The first time I read my work in public, I told the audience members that they looked demented. At least that’s what my husband says. I don’t really remember. I only remember approaching the microphone and taking a deep breath to try to slow the hurricane of blood in my head and my throat and my chest. I guess the mic amplified the groan when I let that breath go. I didn’t hear it -- the blood’s pounding was really loud. My husband’s face, had I seen it all the way in the back of the room, would have shown that he was thinking, "Dear Lord. She is unraveling." But I didn’t see him. I saw a room full of students and alumnae/i and mentors and sundry guests, all gathered in Goucher’s Alumnae & Alumni House for the senior readings on that August evening in 2005. And all smiling. I believe him that I blurted out, "You know, you all look demented." I mean, honestly, why were they smiling? Why weren’t they looking puzzled or curious about the spectacle before them? Who, in real life, is that nice?
I’ll tell you who.
Ten years ago, the Goucher College Master of Fine Arts in Creative Nonfiction program welcomed its first degree candidates. Larry Bielawski, the program’s founder and first director, had created a two-year, low-residency curriculum in which students come to campus for high-intensity blocks of classroom and workshop time, then return home to complete writing assignments and participate in group discussions via the Internet.
During the past 10 years, 146 writers have graduated from the program, and in spite of the proliferation of MFA programs and low-residency graduate programs, Goucher’s remains the only MFA program in the United States devoted exclusively to creative nonfiction.
Several alumnae/i of Goucher’s undergraduate program have returned for their MFAs. Jeanne Lemkau, who received her bachelor’s degree in 1969 and her MFA in 2003, has perhaps the most dramatic returning alumna story.
“The first meeting of the program was in the Alumnae & Alumni House," she remembers. "The last time I had been inside was at my wedding reception in 1968! While the faculty were orienting us, I kept thinking about where the table was that held the olives wrapped in bacon and where we had stuffed wedding cake into each other’s mouths."
Lisa Matt, who earned her bachelor’s degree at Goucher in 1991 and her MFA in 2005, says one thing both programs have in common is support. "It comes down to an atmosphere of cooperation vs. competition. Other writers in the program who’d either attempted or finished other writing programs outside of Goucher, remarked to me on several occasions that they felt Goucher’s program was the most encouraging, positive program they’d found."
Ask most MFA students and alumnae/i about their memories of the program, and you’ll hear stories about the two weeks each August students spend on the Goucher campus. The days are long--beginning before 9 a.m. and often ending well after 9 p.m.--and most stories involve fast friendships and writerly epiphanies. But at least one involves nudity.
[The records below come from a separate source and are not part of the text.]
/-! ### The order bound -/

/-- **Order bound from commutator nilpotency.** Let `A = R[S, x₁, …, xₙ]`. If `D` commutes with the multiplications
by the elements of `S` and `ad_{xᵢ}^{cᵢ}(D) = 0` with `cᵢ ≥ 1` for every `i`, then `D` is a differential operator of
order `≤ Σᵢ (cᵢ − 1)`. (Induction on the budget `Σᵢ (cᵢ − 1)`; the Leibniz rule `[D, ab] = [D, a] ∘ b̂ + a • [D, b]`
and EGA IV₄ 16.8.9 reduce `[D, a]` for general `a` to the generators.) [cite: EGAIV4, Prop. 16.8.8 (b), Prop. 16.8.9] -/
theorem isDiffOpLE_of_adMul_pow_apply_eq_zero {S : Set A} {ι : Type*} [Fintype ι] [DecidableEq ι] {x : ι → A}
    (hgen : Algebra.adjoin R (S ∪ Set.range x) = ⊤) :
    ∀ (k : ℕ) {D : A →ₗ[R] A}, (∀ s ∈ S, commMul R D s = 0) →
      ∀ c : ι → ℕ, (∀ i, 1 ≤ c i) → (∀ i, ((adMul R (x i)) ^ (c i)) D = 0) →
        ∑ i, (c i - 1) ≤ k → IsDiffOpLE R k D := by
  intro k
  induction k with
  | zero =>
    intro D hS c hc1 hcD hsum
    -- all budgets are `1`: `D` commutes with every `xᵢ`
    have hci : ∀ i, c i = 1 := by
      intro i
      have h0 : c i - 1 = 0 := by
        have := Finset.sum_eq_zero_iff.mp (Nat.le_zero.mp hsum) i (Finset.mem_univ i)
        exact this
      have := hc1 i
      omega
    refine isDiffOpLE_zero_of_commMul_eq_zero_of_adjoin R hgen fun g hg => ?_
    rcases hg with hg | ⟨i, rfl⟩
    · exact hS g hg
    · have := hcD i
      rw [hci i, pow_one] at this
      exact this
  | succ k ih =>
    intro D hS c hc1 hcD hsum
    -- Step 1: each `[D, xᵢ]` has order `≤ k`.
    have hx : ∀ i, IsDiffOpLE R k (commMul R D (x i)) := by
      intro i
      by_cases hci : c i = 1
      · -- `ad_{xᵢ} D = 0`
        have h0 : commMul R D (x i) = 0 := by
          have := hcD i
          rw [hci, pow_one] at this
          exact this
        rw [h0]; exact IsDiffOpLE.zero k
      · -- budget `c − eᵢ`
        have hci2 : 2 ≤ c i := by have := hc1 i; omega
        refine ih (D := commMul R D (x i)) (fun s hs => ?_) (Function.update c i (c i - 1)) ?_ ?_ ?_
        · -- `S`-linearity is inherited
          have := commMul_adMul_pow_apply_eq_zero R (hS s hs) (x i) 1
          rw [pow_one] at this
          exact this
        · intro j
          rcases eq_or_ne j i with rfl | hj
          · rw [Function.update_self]; omega
          · rw [Function.update_of_ne hj]; exact hc1 j
        · intro j
          rcases eq_or_ne j i with rfl | hj
          · rw [Function.update_self]
            have := hcD j
            have hsplit : c j = (c j - 1) + 1 := by omega
            rw [hsplit, pow_succ, Module.End.mul_apply] at this
            exact this
          · rw [Function.update_of_ne hj]
            change ((adMul R (x j)) ^ c j) ((adMul R (x i)) D) = 0
            have := LinearMap.congr_fun ((adMul_comm R (x j) (x i)).pow_left (c j)).eq D
            rw [Module.End.mul_apply, Module.End.mul_apply] at this
            rw [this, hcD j, map_zero]
        · -- the budget drops by one
          have herase : ∑ j ∈ Finset.univ.erase i, (Function.update c i (c i - 1) j - 1) =
              ∑ j ∈ Finset.univ.erase i, (c j - 1) :=
            Finset.sum_congr rfl fun j hj => by rw [Function.update_of_ne (Finset.ne_of_mem_erase hj)]
          have h1 := Finset.sum_erase_add Finset.univ (fun j => Function.update c i (c i - 1) j - 1)
            (Finset.mem_univ i)
          have h2 := Finset.sum_erase_add Finset.univ (fun j => c j - 1) (Finset.mem_univ i)
          simp only [Function.update_self] at h1
          rw [herase] at h1
          omega
    -- Step 2: Leibniz over `A = R[S, x]`.
    intro a
    have ha : a ∈ Algebra.adjoin R (S ∪ Set.range x) := by rw [hgen]; exact Algebra.mem_top
    refine Algebra.adjoin_induction (p := fun b _ => IsDiffOpLE R k (commMul R D b)) ?_ ?_ ?_ ?_ ha
    · rintro g (hg | ⟨i, rfl⟩)
      · rw [hS g hg]; exact IsDiffOpLE.zero k
      · exact hx i
    · intro r; rw [commMul_algebraMap]; exact IsDiffOpLE.zero k
    · intro b b' _ _ hb hb'; rw [commMul_add_right]; exact hb.add hb'
    · intro b b' _ _ hb hb'
      rw [commMul_mul_right]
      have h1 : IsDiffOpLE R k (commMul R D b ∘ₗ LinearMap.mulLeft R b') := by
        simpa using hb.comp (isDiffOpLE_mulLeft (R := R) b')
      have h2 : IsDiffOpLE R k (LinearMap.mulLeft R b ∘ₗ commMul R D b') := by
        simpa using (isDiffOpLE_mulLeft (R := R) b).comp hb'
      exact h1.add h2

/-- **Operators linear over a subring containing the `p^N`-th powers of generators are differential operators.**
Let `(p : A) = 0`, `S ⊆ A`, `x : ι → A` a finite family with `A = R[S, x]` and `xᵢ^{p^N} ∈ S` for all `i`. Then every
`R`-linear `D : A → A` commuting with the multiplications by the elements of `S` has order `≤ |ι| · (p^N − 1)`.
The converse companion of Abad 2019 Lemma 6.2 (`DiffOpFrobeniusLinear`): for `A` finite over its subring of
`p^N`-th powers, `End_{A^{p^N}}(A) ⊆ Diff^{≤ n(p^N−1)}_{A/R}`. [cite: EGAIV4, Prop. 16.8.8 (b), Prop. 16.8.9] -/
theorem isDiffOpLE_of_commMul_eq_zero_of_pow_char_pow_mem {p : ℕ} (hp : p.Prime) (hA : (p : A) = 0)
    {S : Set A} {ι : Type*} [Fintype ι] {x : ι → A} (hgen : Algebra.adjoin R (S ∪ Set.range x) = ⊤)
    {N : ℕ} (hxS : ∀ i, x i ^ p ^ N ∈ S) {D : A →ₗ[R] A} (hD : ∀ s ∈ S, commMul R D s = 0) :
    IsDiffOpLE R (Fintype.card ι * (p ^ N - 1)) D := by
  classical
  refine isDiffOpLE_of_adMul_pow_apply_eq_zero R hgen _ hD (fun _ => p ^ N) (fun _ => pow_pos hp.pos N)
    (fun i => adMul_pow_char_pow_apply_eq_zero R hp hA (hD _ (hxS i))) ?_
  rw [Finset.sum_const, Finset.card_univ, smul_eq_mul]

/-- `CharP` form: in a ring `A` of characteristic `p` generated over `R` by `S` and finitely many `xᵢ` with
`xᵢ^{p^N} ∈ S`, every `S`-linear `R`-endomorphism is a differential operator of order `≤ |ι|(p^N − 1)`.
[cite: EGAIV4, Prop. 16.8.8 (b), Prop. 16.8.9] -/
theorem isDiffOpLE_of_commMul_eq_zero_of_pow_char_pow_mem' (p : ℕ) [Fact p.Prime] [CharP A p]
    {S : Set A} {ι : Type*} [Fintype ι] {x : ι → A} (hgen : Algebra.adjoin R (S ∪ Set.range x) = ⊤)
    {N : ℕ} (hxS : ∀ i, x i ^ p ^ N ∈ S) {D : A →ₗ[R] A} (hD : ∀ s ∈ S, commMul R D s = 0) :
    IsDiffOpLE R (Fintype.card ι * (p ^ N - 1)) D :=
  isDiffOpLE_of_commMul_eq_zero_of_pow_char_pow_mem R (Fact.out : p.Prime) (CharP.cast_eq_zero A p) hgen hxS hD

end Converse

/-! ### The Frobenius-power subring: `End_{ρ^N(A)}(A) ⊆ Diff_{A/𝕂}` -/

section FrobeniusPowers

variable {𝕂 : Type*} [Field 𝕂] {A : Type*} [CommRing A] [Algebra 𝕂 A]

/-- **`ρ^N(A)`-linear endomorphisms are differential operators.** Let `A` be a commutative `𝕂`-algebra of
characteristic `p`, `S` a `𝕂`-subalgebra whose elements are exactly the `p^N`-th powers (`S = ρ^N(A)`), and
`x₁, …, xₙ ∈ A` generating `A` over `S` (i.e. `A = 𝕂[S, x]`, e.g. `{x^α}` spans `A` over `S`). Then every
`𝕂`-linear `D : A → A` with `D(s·f) = s·D(f)` for `s ∈ S` lies in `Diff^{≤ n(p^N−1)}_{A/𝕂}`; in particular
`D ∈ Diff_{A/𝕂} = ⋃ₘ Diff^{≤ m}`. (With `DiffOpFrobeniusLinear`: operators of order `< p^N` are `ρ^N(A)`-linear,
so for such `A` the ring of differential operators is `⋃_N End_{ρ^N(A)}(A)`.)
[cite: EGAIV4, Prop. 16.8.8 (b), Prop. 16.8.9] -/
theorem isDiffOpLE_of_linear_frobeniusPower (p : ℕ) [Fact p.Prime] [CharP A p] {n : ℕ} (x : Fin n → A) (N : ℕ)
    (S : Subalgebra 𝕂 A) (hS : ∀ f : A, f ∈ S ↔ ∃ g : A, g ^ p ^ N = f)
    (hgen : Algebra.adjoin 𝕂 ((S : Set A) ∪ Set.range x) = ⊤)
    (D : A →ₗ[𝕂] A) (hD : ∀ (s : S) (f : A), D ((s : A) * f) = (s : A) * D f) :
    IsDiffOpLE 𝕂 (n * (p ^ N - 1)) D := by
  have h := isDiffOpLE_of_commMul_eq_zero_of_pow_char_pow_mem' 𝕂 p (S := (S : Set A)) hgen (N := N)
    (fun i => (hS _).mpr ⟨x i, rfl⟩) (D := D) (fun s hs => by
      ext t
      rw [commMul_apply, LinearMap.zero_apply, hD ⟨s, hs⟩ t, sub_self])
  simpa only [Fintype.card_fin] using h

/-- The same with the conclusion `D ∈ Diff_{A/𝕂}` (some finite order), the form consumed by statements quantifying
`∃ m, IsDiffOpLE 𝕂 m D`. [cite: EGAIV4, Prop. 16.8.8 (b), Prop. 16.8.9] -/
theorem exists_isDiffOpLE_of_linear_frobeniusPower (p : ℕ) [Fact p.Prime] [CharP A p] {n : ℕ} (x : Fin n → A)
    (N : ℕ) (S : Subalgebra 𝕂 A) (hS : ∀ f : A, f ∈ S ↔ ∃ g : A, g ^ p ^ N = f)
    (hgen : Algebra.adjoin 𝕂 ((S : Set A) ∪ Set.range x) = ⊤)
    (D : A →ₗ[𝕂] A) (hD : ∀ (s : S) (f : A), D ((s : A) * f) = (s : A) * D f) :
    ∃ m, IsDiffOpLE 𝕂 m D :=
  ⟨_, isDiffOpLE_of_linear_frobeniusPower p x N S hS hgen D hD⟩

end FrobeniusPowers

end Literature.AlgebraicGeometry.Resolution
“In my previous academic incarnations, I’d never lived in a dorm," wrote Stephen Kimber, MFA ’01, in an essay he published in the Halifax Daily News. "So there were some basic rules I didn’t understand when I moved into Room 203, Alcock House, Froelicher Hall. Such as the obvious-to-everyone-but-me fact that you need to carry your key at all times."
“I discovered this one morning after--unfortunately after--I had stumbled down the hallway for my wake-up shower. I was returning to my room, clad only in my college-issued teensy towel when I realized I’d closed the door on my way out and it had been set to automatically lock behind me."
As you might expect, Kimber set out in search of assistance, and mayhem ensued. "I forgot the lobby had been turned into a daycare for the summer. As I opened the door, a dozen kids, most under five, streamed past me. ‘Look at the naked man,’ one said to the others. ‘Look at the naked man,’ he repeated again, more loudly, perhaps for the benefit of any passing policeman."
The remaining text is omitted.